Here is a quick sample:

// My triggered type
struct MyTriggered : threadmodel::Triggered
{
// Uses a fixed sleep time in this sample.
// Note that in general, the method triggerPeriod() may return a different value
// with every invocation.
Ticks::Duration sleepTime;
// We count the calls, that' it
int ctdTriggerCalls = 0;
// Constructor. Parameter name needed for parent interface class Triggered
MyTriggered(const String& name, Ticks::Duration::TDuration pSleepTime)
: Triggered(name)
, sleepTime(pSleepTime) {}
// Mandatory to overwrite. Has to return the next sleep duration.

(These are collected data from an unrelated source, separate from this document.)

-- earlier Assembly (stmt-QuantumFields-17724, replaced 2026-08-31T13:59:08Z -> stmt-QuantumFields-27396): proved by Summit.QuantumFields.YangMills.Theorems.isotropyFromPowerCounting_assembly_proof @ e83fe2a10a46 — CurvatureSandwichBound → TemperedCurvatureMoments → CurvatureKernelBound → DiagonalMirrorRPR → WeakCouplingHypercubicLimit → YangMills
/-- item stmt-QuantumFields-27396 · assembly · rank 1 · closed · proved by Summit.QuantumFields.YangMills.Theorems.isotropyFromPowerCounting_assembly_proof (prover) · by operator
sources: OsterwalderSchrader1975, JaffeWitten2000
[assembly] the deciding chain BY NAME after the FOLD (shape F), verbatim the curried type of the new
`closes`: CurvatureSandwichBound → TemperedCurvatureMoments → CurvatureKernelBound →
WeakCouplingHypercubicLimitRP → YangMills. Restated by name so that the landed `unfold Assembly;
exact closes` proof elaborates again (IFPC: after a 1-line `intro` adapter). [difficulty:
provable-now] -/
@[route_item "route-QuantumFields-IsotropyFromPowerCounting"]
def Assembly : Prop :=
  CurvatureSandwichBound → TemperedCurvatureMoments → CurvatureKernelBound → WeakCouplingHypercubicLimitRP → YangMills

-- `Assembly` holds: proved by `Summit.QuantumFields.YangMills.Theorems.isotropyFromPowerCounting_assembly_proof` (its module imports this route file, so no `_holds` link can be stated here).

/-! D-0027 §2.1 — DECIDING THEOREM (planner-authored via `route open/edit --closes-file`; by operator:999:345136 2026-08-31T13:59:08Z):
its hypotheses are this route's items and its conclusion the sub-problem Statement (glue_lint), and it elaborates with this file. -/

-- glue.lean — deciding theorem of route IsotropyFromPowerCounting after the FOLD (shape F; director-ym O4 WORD 1 (3); kit tenure-10604-restate-1-g1, 2026-08-31).
-- HOW THE STATEMENT'S CONJUNCT `sch.HasWeakCouplingLimit` IS SUPPLIED: as a HYPOTHESIS — the first conjunct of the existence-leg crux H_RP = WeakCouplingHypercubicLimitRP
-- (shared verbatim with MirrorModularBoosts; this route has no asymptotic-freedom input of its own), destructured by the parent's certified chain
-- (`obtain ⟨r, sch, S, hweak, hRP, hW⟩ := hWHL G hG`), whose third mirror-line case now reads the leg's own diagonal-frame RP conjunct `hRP` (the universal crux
-- DiagonalMirrorRPR is an aside and no longer a binder). LOGIC-ONLY over six items: the cruxes Σ, T, K, H_RP and the two CERTIFIED items E (EngineFromPowerCounting:
-- T → Σ → B′) and C (PlanarSpectralCone), consumed as binders because their proof modules carry unproved Literature facts by module co-location that must stay out of
-- this file's import cone; then MirrorModularBoosts' re-glued chain (K, B′ := E T Σ, C, H_RP ⊢ YangMills) BY NAME — so this file elaborates only after the
-- MirrorModularBoosts rev lands and its module is rebuilt. Every binder is load-bearing. HONEST LABEL as in MirrorModularBoosts' glue: nothing proved; YM mass gap NOT proved.
@[closes "route-QuantumFields-IsotropyFromPowerCounting"] theorem closes (hSig : CurvatureSandwichBound) (hT : TemperedCurvatureMoments) (hK : CurvatureKernelBound)
    (hH : WeakCouplingHypercubicLimitRP) (hE : EngineFromPowerCounting) (hC : PlanarSpectralCone) : YangMills :=
  Summit.QuantumFields.YangMills.Theses.MirrorModularBoosts.closes hK (hE hT hSig) hC hH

virtual Ticks::Duration triggerPeriod() override { return sleepTime; }
// The virtual method called to trigger.
virtual void trigger() override {
Log_Verbose( "I got triggered. I am: {} Sleep-period: ", this->Name, this->triggerPeriod() )
ctdTriggerCalls++;
}
};
// Create a trigger instance and attach two triggered 'clients'
// Note that it is allowed to attach triggered objects also while the trigger-thread is
// already running.
Trigger trigger;
MyTriggered t1( A_CHAR("MyTriggered 1"), 10us );
MyTriggered t2( A_CHAR("MyTriggered 2"), 30us );
trigger.Add( t1 );
trigger.Add( t2 );
// First, we start the trigger as an own thread. We wait a 10ms and then stop the thread
Log_Info( "Starting Trigger" )
trigger.Start();
Thread::Sleep(10ms);
trigger.Stop();
// We will see that t1 was roughly three times more often called than t2:
Log_Info( "Trigger calls t1: ", t1.ctdTriggerCalls )
Log_Info( "Trigger calls t2: ", t2.ctdTriggerCalls )
// Second, we run the trigger manually for 10 ms
Log_Info( "Running trigger 'manually'" )
trigger.Do(10ms);
// We will see that both triggered objects where called roughly double as often then before
Log_Info( "Trigger calls t1: ", t1.ctdTriggerCalls )
Log_Info( "Trigger calls t2: ", t2.ctdTriggerCalls )
Please Read Now:
To avoid redundancy, for further information, we would ask you to read the following pieces of the reference documentation:
  • The reference documentation of class Trigger, and
  • the reference documentation of class Triggered.

As a final not, class DedicatedWorker implements the interface Triggered in order that it can be attached to a trigger. If done, a trigger-job will be pushed in its command queue, and with that, the execution of interface method Triggered::Trigger is performed asynchronously.